Jam 16.00 saya putuskan untuk berangkat.
Sisa-sisa jilatan matahari masih dapat saya rasakan dari aroma Sahara yang
khas. Berharap tak akan terlambat, saya pastikan mengendarai motor dengan
kecepatan lumayan tinggi namun tetap waspada. Pemandangan yang cukup
mengejutkan ketika dihadapkan antrian kendaraan yang mengular puluhan meter.
Tak ingin tertinggal berita, tanpa sengaja saya mendengar seorang pengendara
menyebut-nyebut SBC (Solo Batik Carnival). Aha…ini rupanya yang jadi biang
keladi. Pesta rakyat Surakarta ini bukan point utama sebenarnya, yang menjadi
masalah adalah pengendara atau komsumen transportasi yang tidak sabar dengan
keadaan. Saya percaya bahwa banyak dari mereka atau sebagian besar para
pengendara bukanlah kaum papa dan marjinal yang tidak paham dengan navigasi dan
rambu-rambu lalu lintas. Anak SD pun paham jika lampu merah berarti berhenti,
kuning tana peringatan dan hijau berarti diperbolehkan untuk melaju. Bahkan
rambu-rambu ini merupakan sebuah hasil konvensi yang dilaksanakan di Winna
Austria pada 1968 silam. Oleh karenanya tidak ada alasan untuk tidak paham dan
mengerti, yang ada hanyalah alibi tak melihat rambu-rambu khususnya dalam kasus
lampu merah yang saya alami beberapa hari lalu.
Ini bukan kali pertama saya harus berjibaku
dengan kemacetan, Solo yang sebentar lagi menjadi kota wisata internasional
karena batiknya tentu tak dapat menghindari membengkaknya kapasitas kendaraan
bermotor. Seberapa banyak kendaraan yang ada, asal kita sebagai warga Negara
yang baik dapat mematuhi peraturan lalu lintas yang ada, juga kesabaran yang
tinggi tentunya masalah-masalah ini dapat kita nikmati bersama dengan senyum
merekah tentunya.
Atau perlukah pendidikan lalu lintas
disosialisasikan di masyarakat? Agar tak ada lagi perlombaan liar saat lampu
merah menyala? Agar tak ada lagi polusi suara akibat klakson yang selalu
dibunyikan tanda keridaksabaran?
Semuanya ada dan nyata, tinggal bagaimana
kita menyikapinya. Hal terbaik yang dapat kita lalulakan adalah patuhi selalu
rambu-rambu yang ada, bukan untuk orang lain namun juga untuk diri kita
sendiri.
Balik lagi kepada diri kita sendiri. Kenapa ngga kita mulai dari diri sendiri?
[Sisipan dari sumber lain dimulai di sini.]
/-- **HEAD — `hW1` OF (R)′ ∕ (M) ∕ (V♭) IS ★ MODULO ONE NAMED LETTER (hLB)**: `resGMidBlock L μ ξ μω ≤ resGMidBlockτ L μ ξ μω` from `μω` unitary and (hLB) «every pointwise continuation `Ec` of the
Eisenstein family of a continuous level-free section is jointly locally bounded on `({1<Re}∖Sp) × compacts`» (L, unowned; printed for `K`-finite ∕ smooth sections).  Assembly: ★
`hW1_of_locallyBounded` (p865202) with (hFIN) := ★ `hFIN_of_regular_haar` (K2E1-p14, p865265) ∘ §1, (hKwildLB) := §2, (hKreg) := ★ `hKreg_of_regular` (LH4-p10, p865243); the Borel
structures on `G(𝔸)`, `G_f`, `K_∞` and the Haar probability measure of the compact `K_∞` are CHOSEN HERE (no frame binder).  Bind: ★ `res_midBlock_le_residual_of_tauAdmissible
(hW1 := hW1_of_locallyBoundedContinuation L μ ξ hμu hLB) …`, ★ p865014 ∕ p864870 `(hW1 := …)`. [cite: MoeglinWaldspurger1995, I.2.17, II.1.5, IV.1.11, V.3.13]
[cite: BrockerTomDieck1985, III Thm (5.10)] [cite: Rogawski1990, §13.9 p. 229 (ii)] -/
theorem hW1_of_locallyBoundedContinuation (hμω : μω.IsUnitary)
    (hLB : ∀ (φ : (quasiSplit (↥(maximalRealSubfield L)) L (IsCMField.complexConj L) 3).Adelic → ℂ)
      (_ : φ ∈ chiSectionSpacePair (ξ.bcη⁻¹ * ξ.bcψ⁻¹ * μω) ξ.ψ (⊥ : Subgroup (quasiSplit (↥(maximalRealSubfield L)) L (IsCMField.complexConj L) 3).Adelic)
        ((1 : ↥(⊥ : Subgroup (quasiSplit (↥(maximalRealSubfield L)) L (IsCMField.complexConj L) 3).Adelic) →* ℂ) :
          ↥(⊥ : Subgroup (quasiSplit (↥(maximalRealSubfield L)) L (IsCMField.complexConj L) 3).Adelic) → ℂ)) (_ : Continuous φ)
      (Ec : ℂ → (quasiSplit (↥(maximalRealSubfield L)) L (IsCMField.complexConj L) 3).Adelic → ℂ) (Sp : Finset ℂ)
      (_ : ∀ s ∈ Sp, s.im = 0 ∧ 1 < s.re ∧ s.re ≤ 2)
      (_ : ∀ g, DifferentiableOn ℂ (fun z => Ec z g) ({z : ℂ | 1 < z.re} \ (↑Sp : Set ℂ)))
      (_ : ∀ z : ℂ, 2 < z.re → Ec z = eisensteinSeriesU (flatSectionU φ z)),
      ∀ z₁ ∈ ({z : ℂ | 1 < z.re} \ (↑Sp : Set ℂ)), ∀ S : Set (quasiSplit (↥(maximalRealSubfield L)) L (IsCMField.complexConj L) 3).Adelic, IsCompact S →
        ∃ V ∈ 𝓝 z₁, ∃ M : ℝ, ∀ z ∈ V, ∀ g ∈ S, ‖Ec z g‖ ≤ M) :
    resGMidBlock L μ ξ μω ≤ resGMidBlockτ L μ ξ μω := by
  -- Borel structures on `G(𝔸)`, `G_f`, `K_∞` (chosen here; the statement mentions none)
  letI : MeasurableSpace (quasiSplit (↥(maximalRealSubfield L)) L (IsCMField.complexConj L) 3).Adelic := borel _
  haveI : BorelSpace (quasiSplit (↥(maximalRealSubfield L)) L (IsCMField.complexConj L) 3).Adelic := ⟨rfl⟩
  letI : MeasurableSpace ↥(finAdelic (↥(maximalRealSubfield L)) L (IsCMField.complexConj L) 3 ((StdForm.antidiagonal 3).over L)) := borel _
  haveI : BorelSpace ↥(finAdelic (↥(maximalRealSubfield L)) L (IsCMField.complexConj L) 3 ((StdForm.antidiagonal 3).over L)) := ⟨rfl⟩
  letI : MeasurableSpace ↥(UnitaryGroup.arch (↥(maximalRealSubfield L)) L (IsCMField.complexConj L) 3 ((StdForm.antidiagonal 3).over L) ⊓ unitaryGroupOfForm (conjMixed (↥(maximalRealSubfield L)) L (IsCMField.complexConj L)) 1) := borel _
  haveI : BorelSpace ↥(UnitaryGroup.arch (↥(maximalRealSubfield L)) L (IsCMField.complexConj L) 3 ((StdForm.antidiagonal 3).over L) ⊓ unitaryGroupOfForm (conjMixed (↥(maximalRealSubfield L)) L (IsCMField.complexConj L)) 1) := ⟨rfl⟩
  -- `K_∞` is second countable (a subgroup of `GL₃(L ⊗ ℝ)`) and compact (★); its Haar probability measure
  haveI : SecondCountableTopology (Matrix (Fin 3) (Fin 3) (NumberField.mixedEmbedding.mixedSpace L)) :=
    inferInstanceAs (SecondCountableTopology (Fin 3 → Fin 3 → NumberField.mixedEmbedding.mixedSpace L))
  haveI : SecondCountableTopology (Matrix (Fin 3) (Fin 3) (NumberField.mixedEmbedding.mixedSpace L))ᵐᵒᵖ := MulOpposite.opHomeomorph.symm.secondCountableTopology
  haveI : SecondCountableTopology (GL (Fin 3) (NumberField.mixedEmbedding.mixedSpace L)) := Units.isEmbedding_embedProduct.secondCountableTopology
  haveI : SecondCountableTopology ↥(UnitaryGroup.arch (↥(maximalRealSubfield L)) L (IsCMField.complexConj L) 3 ((StdForm.antidiagonal 3).over L) ⊓ unitaryGroupOfForm (conjMixed (↥(maximalRealSubfield L)) L (IsCMField.complexConj L)) 1) :=
    TopologicalSpace.Subtype.secondCountableTopology _
  haveI : CompactSpace ↥(UnitaryGroup.arch (↥(maximalRealSubfield L)) L (IsCMField.complexConj L) 3 ((StdForm.antidiagonal 3).over L) ⊓ unitaryGroupOfForm (conjMixed (↥(maximalRealSubfield L)) L (IsCMField.complexConj L)) 1) :=
    compactSpace_arch_inf_unitaryOne L 3 ((StdForm.antidiagonal 3).over L)
  haveI : IsProbabilityMeasure (Measure.haarMeasure (⊤ : TopologicalSpace.PositiveCompacts ↥(UnitaryGroup.arch (↥(maximalRealSubfield L)) L (IsCMField.complexConj L) 3 ((StdForm.antidiagonal 3).over L) ⊓ unitaryGroupOfForm (conjMixed (↥(maximalRealSubfield L)) L (IsCMField.complexConj L)) 1))) :=
    ⟨by rw [← TopologicalSpace.PositiveCompacts.coe_top]; exact Measure.haarMeasure_self⟩
  exact hW1_of_locallyBounded L μ ξ (Measure.haarMeasure ⊤) hμω
    (hFIN_of_regular_haar L μ ξ μω hμω (hreg_of_locallyBoundedContinuation L μ ξ hμω hLB))
    (hKwildLB_of_locallyBoundedContinuation L μ ξ hLB)
    (hKreg_of_regular L μ ξ μω (Measure.haarMeasure ⊤) hμω)

/-- **Under (hLB) the τ-admissible and the full middle blocks COINCIDE** (★ `resGMidBlockτ_le_resGMidBlock` + the head). [cite: MoeglinWaldspurger1995, II.1, V.3.13] -/
theorem resGMidBlockτ_eq_resGMidBlock_of_locallyBoundedContinuation (hμω : μω.IsUnitary)
    (hLB : ∀ (φ : (quasiSplit (↥(maximalRealSubfield L)) L (IsCMField.complexConj L) 3).Adelic → ℂ)
      (_ : φ ∈ chiSectionSpacePair (ξ.bcη⁻¹ * ξ.bcψ⁻¹ * μω) ξ.ψ (⊥ : Subgroup (quasiSplit (↥(maximalRealSubfield L)) L (IsCMField.complexConj L) 3).Adelic)
        ((1 : ↥(⊥ : Subgroup (quasiSplit (↥(maximalRealSubfield L)) L (IsCMField.complexConj L) 3).Adelic) →* ℂ) :
          ↥(⊥ : Subgroup (quasiSplit (↥(maximalRealSubfield L)) L (IsCMField.complexConj L) 3).Adelic) → ℂ)) (_ : Continuous φ)
      (Ec : ℂ → (quasiSplit (↥(maximalRealSubfield L)) L (IsCMField.complexConj L) 3).Adelic → ℂ) (Sp : Finset ℂ)
      (_ : ∀ s ∈ Sp, s.im = 0 ∧ 1 < s.re ∧ s.re ≤ 2)
      (_ : ∀ g, DifferentiableOn ℂ (fun z => Ec z g) ({z : ℂ | 1 < z.re} \ (↑Sp : Set ℂ)))
      (_ : ∀ z : ℂ, 2 < z.re → Ec z = eisensteinSeriesU (flatSectionU φ z)),
      ∀ z₁ ∈ ({z : ℂ | 1 < z.re} \ (↑Sp : Set ℂ)), ∀ S : Set (quasiSplit (↥(maximalRealSubfield L)) L (IsCMField.complexConj L) 3).Adelic, IsCompact S →
        ∃ V ∈ 𝓝 z₁, ∃ M : ℝ, ∀ z ∈ V, ∀ g ∈ S, ‖Ec z g‖ ≤ M) :
    resGMidBlockτ L μ ξ μω = resGMidBlock L μ ξ μω :=
  le_antisymm (resGMidBlockτ_le_resGMidBlock L μ ξ μω) (hW1_of_locallyBoundedContinuation L μ ξ hμω hLB)

end Summit.HodgeConjecture.HodgeConjecture.R90.S8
Saya sudah sejak lama menggunakan Transjakarta dan berjalan kaki untuk mengurangi kemacetna. Memang tidak memberi dampak yang berarti, tapi laam kelamaan ayah dan kakak saya yg biasanya membawa mobil mulai menggunakan angkutan umum, teman2 sama yg baisa membawa kendaraan pribadi mulai beralih ke Transjakarta juga. Itulah perubahan, butuh proses yg sangat lama, tapi setidaknya sudah memberi sedikit harapan :)
ReplyDeleteTerima kasih, salam kenal :)
Balik lagi kepada diri kita sendiri. Kenapa ngga kita mulai dari diri sendiri? Saya sudah sejak lama menggunakan Transjakarta dan berjalan kaki untuk mengurangi kemacetan. Memang tidak memberi dampak yang berarti, tapi laam kelamaan ayah dan kakak saya yg biasanya membawa mobil mulai menggunakan angkutan umum, teman2 sama yg baisa membawa kendaraan pribadi mulai beralih ke Transjakarta juga. Itulah perubahan, butuh proses yg sangat lama, tapi setidaknya sudah memberi sedikit harapan :)
ReplyDeleteTerima kasih, salam kenal :)
Deni....apa kabar??
ReplyDeletemasih ingatkaah?? dini peace camp..
:)
you're right Deny...
perubahan memang proses berkepanjangan dan yang sedikit melelahkan serta butuh kesabaran ekstra...
Untuk merubah bangsa tentu berawal dari diri kita..keluarga, tetangga, kemudian masyarakat akan mengikuti kita...
hingga pada akhirnya kita melihat Indonesia menjadi lebih baik karena kita..
:)
Iya inget kok, salam kenal maksidnya dengan blognya :D
DeleteJup, tepat sekali.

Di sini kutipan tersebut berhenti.